In the instant case, it is not claimed that the plaintiff was injured in consequence of a risk ordinarily incident to his employment. If he was injured in the manner claimed by him, it was an extraordinary risk in using a defective switch attributable to his employer's negligence. Under the rule adopted by this court, he assumed this risk and is barred from recovery if the defect in the switch was fully known by him or was so obvious that he should have known it and appreciated the danger from its use in that condition. It was not the duty of the plaintiff to examine the spliced portion of the bar to see that the rivets were in place. That was the daily duty of the foreman. According to the plaintiff's testimony, the lamp was not tipped when he went to fill it at the time of the accident, which indicated that the rivets were in place. After he had fallen, he noticed the lamp was tipped toward him, indicating that the rivets were not in place. Mr. Krinak, in his testimony, explains how the lamp at times could be straight in its position on the switch when two of the rivets were gone. In these circumstances, the plaintiff well might argue that the defect was not so obvious that an ordinarily prudent man should have seen it. The evidence was such that, whether it was fully known by the plaintiff or should have been known and appreciated by him, became a question for the jury. The court did not err in submitting it.
3. Should the trial court have set aside the verdict on the ground that it was excessive and against the clear weight of the evidence?
The verdict and judgment was for $8,159.75. As an element of the plaintiff's damages, the court allowed him to recover for future pain and suffering and diminished earning capacity. In view of the very doubtful testimony as to the extent of the plaintiff's permanent injuries, and considering his age, his state of health prior to the accident, and his then limited earning capacity, we think a verdict of $8,159.75 is excessive.

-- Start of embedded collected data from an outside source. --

import Summits.Ventures.Crystal3D.Theorems.StickyWulffConstantNoReconstructionGainExactFlat
import HarnessLib

/-!
# Replication, preparations: lattice heights, bodies, far unions, enumeration (line `replication-exactness`)

HONEST FRAMING. Part of the venture `Summits/Ventures/Crystal3D` (cell `crystal3d-full`), supports the
crux `NoReconstructionGain` (stmt-Ventures-19144, route `route-Ventures-StickyWulffConstant`), line
`replication-exactness` (skeleton v2, lead wulff-p1 g17), bookkeeping bricks for the licence stub
`stub_replication` (`NoReconstructionGain → ExactZeroGain`):

* `exists_fcc_height_mem_Icc` — a lattice vector of `ν`-height in any interval `[y, y + 1]`;
* `exists_latticeBody` — the clamped lattice slab `Λ₀ ∩ {a ≤ ⟪z,ν⟫ ≤ b, ‖z‖² − ⟪z,ν⟫² ≤ ρ²}` as a
  `Finset`;
* `contactDeficiency_union_of_far`, `contactDeficiency_biUnion_of_far` — deficiencies ADD over pieces
  that are `> 1` apart;
* `card_cross_biUnion` — cross counts add over a disjoint union of film pieces;
* `plugSet_ncard_le_card_filter` — plugs that lie in a finite substrate are substrate contacts;
* `exists_unitPacking_of_finset` — a finite set of centres pairwise `≥ 1` apart, enumerated, is a unit
  packing `x : Fin N → ℝ³` with `univ.image x = X` and `6N − numContacts x = D(X)`.

WHAT THIS IS NOT: the replication argument itself is the next file; rung F-C1 not moved.
-/

noncomputable section

namespace Summit.Ventures.Crystal3D.Theorems

open Summit.Ventures.Crystal3D
open Literature.MathematicalPhysics.StatisticalMechanics (fccStacking barlowStacking barlowPos constHagg
  barlowPos_mem isHaggSeq_const le_dist_of_mem_barlowStacking_ideal contactDeficiency orderedContacts
  UniformlyDiscrete)
open scoped InnerProductSpace
open Finset

/-! ## Lattice heights hit every unit interval -/

/-- For every unit `ν` and every `y` there is a lattice vector of `ν`-height in `[y, y + 1]`. -/
theorem exists_fcc_height_mem_Icc {ν : EuclideanSpace ℝ (Fin 3)} (hν : ‖ν‖ = 1) (y : ℝ) :
    ∃ t ∈ fccStacking 1 (Real.sqrt (2 / 3)), y ≤ ⟪t, ν⟫_ℝ ∧ ⟪t, ν⟫_ℝ ≤ y + 1 := by
  -- a generator with positive height `η ≤ 1`
  have key : ∀ e : EuclideanSpace ℝ (Fin 3), e ∈ fccStacking 1 (Real.sqrt (2 / 3)) → ‖e‖ = 1 →
      ⟪e, ν⟫_ℝ ≠ 0 → ∃ t ∈ fccStacking 1 (Real.sqrt (2 / 3)), y ≤ ⟪t, ν⟫_ℝ ∧ ⟪t, ν⟫_ℝ ≤ y + 1 := by
    intro e he hne h0
    -- replace `e` by `±e` with positive height
    obtain ⟨f, hf, hfn, hfpos⟩ : ∃ f ∈ fccStacking 1 (Real.sqrt (2 / 3)), ‖f‖ = 1 ∧ 0 < ⟪f, ν⟫_ℝ := by
      rcases lt_or_gt_of_ne h0 with h | h
      · refine ⟨-e, ?_, by rw [norm_neg, hne], by rw [inner_neg_left]; linarith⟩
        have := fcc_zsmul_mem (-1) he
        simpa using this
      · exact ⟨e, he, hne, h⟩
    set η := ⟪f, ν⟫_ℝ with hη
    have hη1 : η ≤ 1 := by
      have := abs_real_inner_le_norm f ν
      rw [hfn, hν, one_mul] at this
      exact (le_abs_self _).trans this
    refine ⟨((⌈y / η⌉ : ℤ) : ℝ) • f, fcc_zsmul_mem _ hf, ?_, ?_⟩
    · rw [inner_smul_left, conj_trivial]
      have h1 : y / η ≤ (⌈y / η⌉ : ℤ) := Int.le_ceil _
      rw [div_le_iff₀ hfpos] at h1
      linarith
    · rw [inner_smul_left, conj_trivial]
      have h1 : ((⌈y / η⌉ : ℤ) : ℝ) < y / η + 1 := Int.ceil_lt_add_one _
      have h2 : ((⌈y / η⌉ : ℤ) : ℝ) * η < (y / η + 1) * η := mul_lt_mul_of_pos_right h1 hfpos
      have h3 : (y / η + 1) * η = y + η := by field_simp
      linarith
  obtain ⟨hn1, hn2, hn3⟩ := norm_fcc_gen
  rcases inner_fcc_gen_ne_zero hν with h | h | h
  · exact key _ (barlowPos_mem 0 1 0) hn1 h
  · exact key _ (barlowPos_mem 0 0 1) hn2 h
  · exact key _ (barlowPos_mem 1 0 0) hn3 h

/-! ## The clamped lattice slab as a finite set -/

/-- The clamped lattice slab `Λ₀ ∩ {a ≤ ⟪z,ν⟫ ≤ b, ‖z‖² − ⟪z,ν⟫² ≤ ρ²}` is finite; here it is as a
`Finset`. -/
theorem exists_latticeBody (ν : EuclideanSpace ℝ (Fin 3)) (a b ρ : ℝ) :
    ∃ L : Finset (EuclideanSpace ℝ (Fin 3)), ∀ z, z ∈ L ↔
      (z ∈ fccStacking 1 (Real.sqrt (2 / 3)) ∧ a ≤ ⟪z, ν⟫_ℝ ∧ ⟪z, ν⟫_ℝ ≤ b ∧
        ‖z‖ ^ 2 - ⟪z, ν⟫_ℝ ^ 2 ≤ ρ ^ 2) := by
  classical
  have hfin := fcc_uniformlyDiscrete.finite_inter_closedBall 0 (|ρ| + |a| + |b|)
  refine ⟨hfin.toFinset.filter fun z => a ≤ ⟪z, ν⟫_ℝ ∧ ⟪z, ν⟫_ℝ ≤ b ∧ ‖z‖ ^ 2 - ⟪z, ν⟫_ℝ ^ 2 ≤ ρ ^ 2,
    fun z => ?_⟩
  rw [Finset.mem_filter, Set.Finite.mem_toFinset, Set.mem_inter_iff, Metric.mem_closedBall, dist_zero_right]
  constructor
  · rintro ⟨⟨hz, -⟩, h1, h2, h3⟩
    exact ⟨hz, h1, h2, h3⟩
  · rintro ⟨hz, h1, h2, h3⟩
    refine ⟨⟨hz, ?_⟩, h1, h2, h3⟩
    have hh : |⟪z, ν⟫_ℝ| ≤ |a| + |b| := by
      rw [abs_le]; constructor
      · linarith [neg_abs_le a, abs_nonneg b]
      · linarith [le_abs_self b, abs_nonneg a]
    have h4 : ‖z‖ ^ 2 ≤ (|ρ| + |a| + |b|) ^ 2 := by
      have : ⟪z, ν⟫_ℝ ^ 2 ≤ (|a| + |b|) ^ 2 := by
        rw [← sq_abs]; exact pow_le_pow_left₀ (abs_nonneg _) hh 2
      have hρ2 : ρ ^ 2 = |ρ| ^ 2 := (sq_abs ρ).symm
      nlinarith [abs_nonneg ρ, abs_nonneg a, abs_nonneg b]
    exact le_of_pow_le_pow_left₀ two_ne_zero (by positivity) h4

/-! ## Deficiencies add over far pieces -/

/-- Two configurations `> 1` apart: the deficiency of the union is the sum. -/
theorem contactDeficiency_union_of_far (A B : Finset (EuclideanSpace ℝ (Fin 3)))
    (hfar : ∀ a ∈ A, ∀ b ∈ B, 1 < dist a b) :
    contactDeficiency (A ∪ B) = contactDeficiency A + contactDeficiency B := by
  classical
  have hdisj : Disjoint A B := by
    rw [Finset.disjoint_left]
    intro a ha hb
    have := hfar a ha a hb
    rw [dist_self] at this; linarith
  have h := contactDeficiency_sdiff_split (X := A ∪ B) (P := A) Finset.subset_union_left
  rw [Finset.union_sdiff_cancel_left hdisj] at h
  have h0 : ((A ×ˢ B).filter fun pq => dist pq.1 pq.2 = 1).card = 0 := by
    rw [Finset.card_eq_zero, Finset.filter_eq_empty_iff]
    intro pq hpq heq
    rw [Finset.mem_product] at hpq
    have := hfar pq.1 hpq.1 pq.2 hpq.2
    linarith
  rw [h, h0]; push_cast; ring

/-- A finite family of configurations pairwise `> 1` apart: the deficiency of the union is the sum. -/
theorem contactDeficiency_biUnion_of_far {ι : Type*} (T : Finset ι)
    (G : ι → Finset (EuclideanSpace ℝ (Fin 3)))
    (hfar : ∀ i ∈ T, ∀ j ∈ T, i ≠ j → ∀ a ∈ G i, ∀ b ∈ G j, 1 < dist a b) :
    contactDeficiency (T.biUnion G) = ∑ i ∈ T, contactDeficiency (G i) := by
  classical
  induction T using Finset.induction_on with
  | empty => simp [contactDeficiency_empty]
  | @insert i T hi ih =>
    rw [Finset.biUnion_insert, Finset.sum_insert hi,
      contactDeficiency_union_of_far _ _ ?_, ih fun i' hi' j' hj' hne => hfar i' (Finset.mem_insert_of_mem hi')
        j' (Finset.mem_insert_of_mem hj') hne]
    intro a ha b hb
    rw [Finset.mem_biUnion] at hb
    obtain ⟨j, hj, hbj⟩ := hb
    have hij : i ≠ j := by rintro rfl; exact hi hj
    exact hfar i (Finset.mem_insert_self i T) j (Finset.mem_insert_of_mem hj) hij a ha b hbj

/-- Cross counts add over a pairwise disjoint union of film pieces. -/
theorem card_cross_biUnion {ι : Type*} (L : Finset (EuclideanSpace ℝ (Fin 3))) (T : Finset ι)
    (G : ι → Finset (EuclideanSpace ℝ (Fin 3)))
    (hdisj : ∀ i ∈ T, ∀ j ∈ T, i ≠ j → Disjoint (G i) (G j)) :
    ((L ×ˢ T.biUnion G).filter fun pq => dist pq.1 pq.2 = 1).card =
      ∑ i ∈ T, ((L ×ˢ G i).filter fun pq => dist pq.1 pq.2 = 1).card := by
  classical
  rw [card_cross_eq_sum, Finset.sum_biUnion hdisj]
  refine Finset.sum_congr rfl fun i _ => ?_
  rw [card_cross_eq_sum]

/-- Plugs lying in a finite substrate are substrate contacts. -/
theorem plugSet_ncard_le_card_filter (ν : EuclideanSpace ℝ (Fin 3)) (c : ℝ)
    (L : Finset (EuclideanSpace ℝ (Fin 3))) (q : EuclideanSpace ℝ (Fin 3))
    (h : ∀ z ∈ plugSet ν c q, z ∈ L) :
    (plugSet ν c q).ncard ≤ (L.filter fun z => dist z q = 1).card := by
  classical
  rw [← Set.ncard_coe_finset]
  refine Set.ncard_le_ncard ?_ (Finset.finite_toSet _)
  intro z hz
  rw [Finset.mem_coe, Finset.mem_filter]
  exact ⟨h z hz, by rw [dist_comm]; exact hz.2⟩

/-! ## Enumerating a finite packing -/

/-- A finite set of centres pairwise `≥ 1` apart is (enumerated) a unit packing with the same point set,
and `6N − numContacts = D`. -/
theorem exists_unitPacking_of_finset (X : Finset (EuclideanSpace ℝ (Fin 3)))
    (hX : ∀ p ∈ X, ∀ q ∈ X, p ≠ q → 1 ≤ dist p q) :
    ∃ (N : ℕ) (x : Fin N → EuclideanSpace ℝ (Fin 3)), IsUnitPacking x ∧
      (∀ p ∈ X, ∃ i, x i = p) ∧
      6 * (N : ℝ) - (numContacts x : ℝ) = contactDeficiency X := by
  classical
  set N := X.card with hN
  set x : Fin N → EuclideanSpace ℝ (Fin 3) := fun i => ((X.equivFin.symm i : X) : _) with hxdef
  have hxinj : Function.Injective x := fun i j h =>
    X.equivFin.symm.injective (Subtype.ext h)
  have hmem : ∀ i, x i ∈ X := fun i => (X.equivFin.symm i).2
  have himage : univ.image x = X := by
    ext p
    simp only [mem_image, mem_univ, true_and]
    constructor
    · rintro ⟨i, rfl⟩
      exact hmem i
    · intro hp
      exact ⟨X.equivFin ⟨p, hp⟩, by simp [hxdef]⟩
  have hpack : IsUnitPacking x := fun i j hij =>
    hX _ (hmem i) _ (hmem j) (fun h => hij (hxinj h))
  refine ⟨N, x, hpack, fun p hp => ⟨X.equivFin ⟨p, hp⟩, by simp [hxdef]⟩, ?_⟩
  rw [← contactDeficiency_image_eq x hxinj, himage]

end Summit.Ventures.Crystal3D.Theorems

end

"To entitle a plaintiff to recover damages for apprehended future consequences of an injury, there must be a degree of probability of such consequences as to amount to a reasonable certainty that they will result from the original injury." (Syllabus) Brininstool v. Railways Co., 157 Mich. 172.
At the time of the accident the plaintiff was about 60 years old. He was then afflicted with myocarditis, bronchial asthma, arterial and cerebral sclerosis, and other maladies of long standing. It was claimed by the plaintiff that the injury permanently aggravated these maladies. It is not necessary to indulge in any profitless discussion of the testimony on this question. It is sufficient to say that the great weight of medical opinion was to the effect that the plaintiff had not sustained any permanent injury from the accident. As to other elements of damages and as to defendant's liability for negligence, we agree with the trial court that the verdict is not against the great weight of the evidence. We have read carefully all of the testimony, and it is our opinion that a verdict of five thousand dollars would be within the evidence. Therefore unless the plaintiff shall within 30 days from the filing of this opinion remit all damages in excess of $5,000, the judgment should stand reversed and a new trial should be granted. If the excess is remitted, the judgment should stand affirmed. The defendant should have costs of this court.
We have considered all other assignments and have found no reversible error.
POTTER and SHARPE, JJ., concurred with McDONALD, J.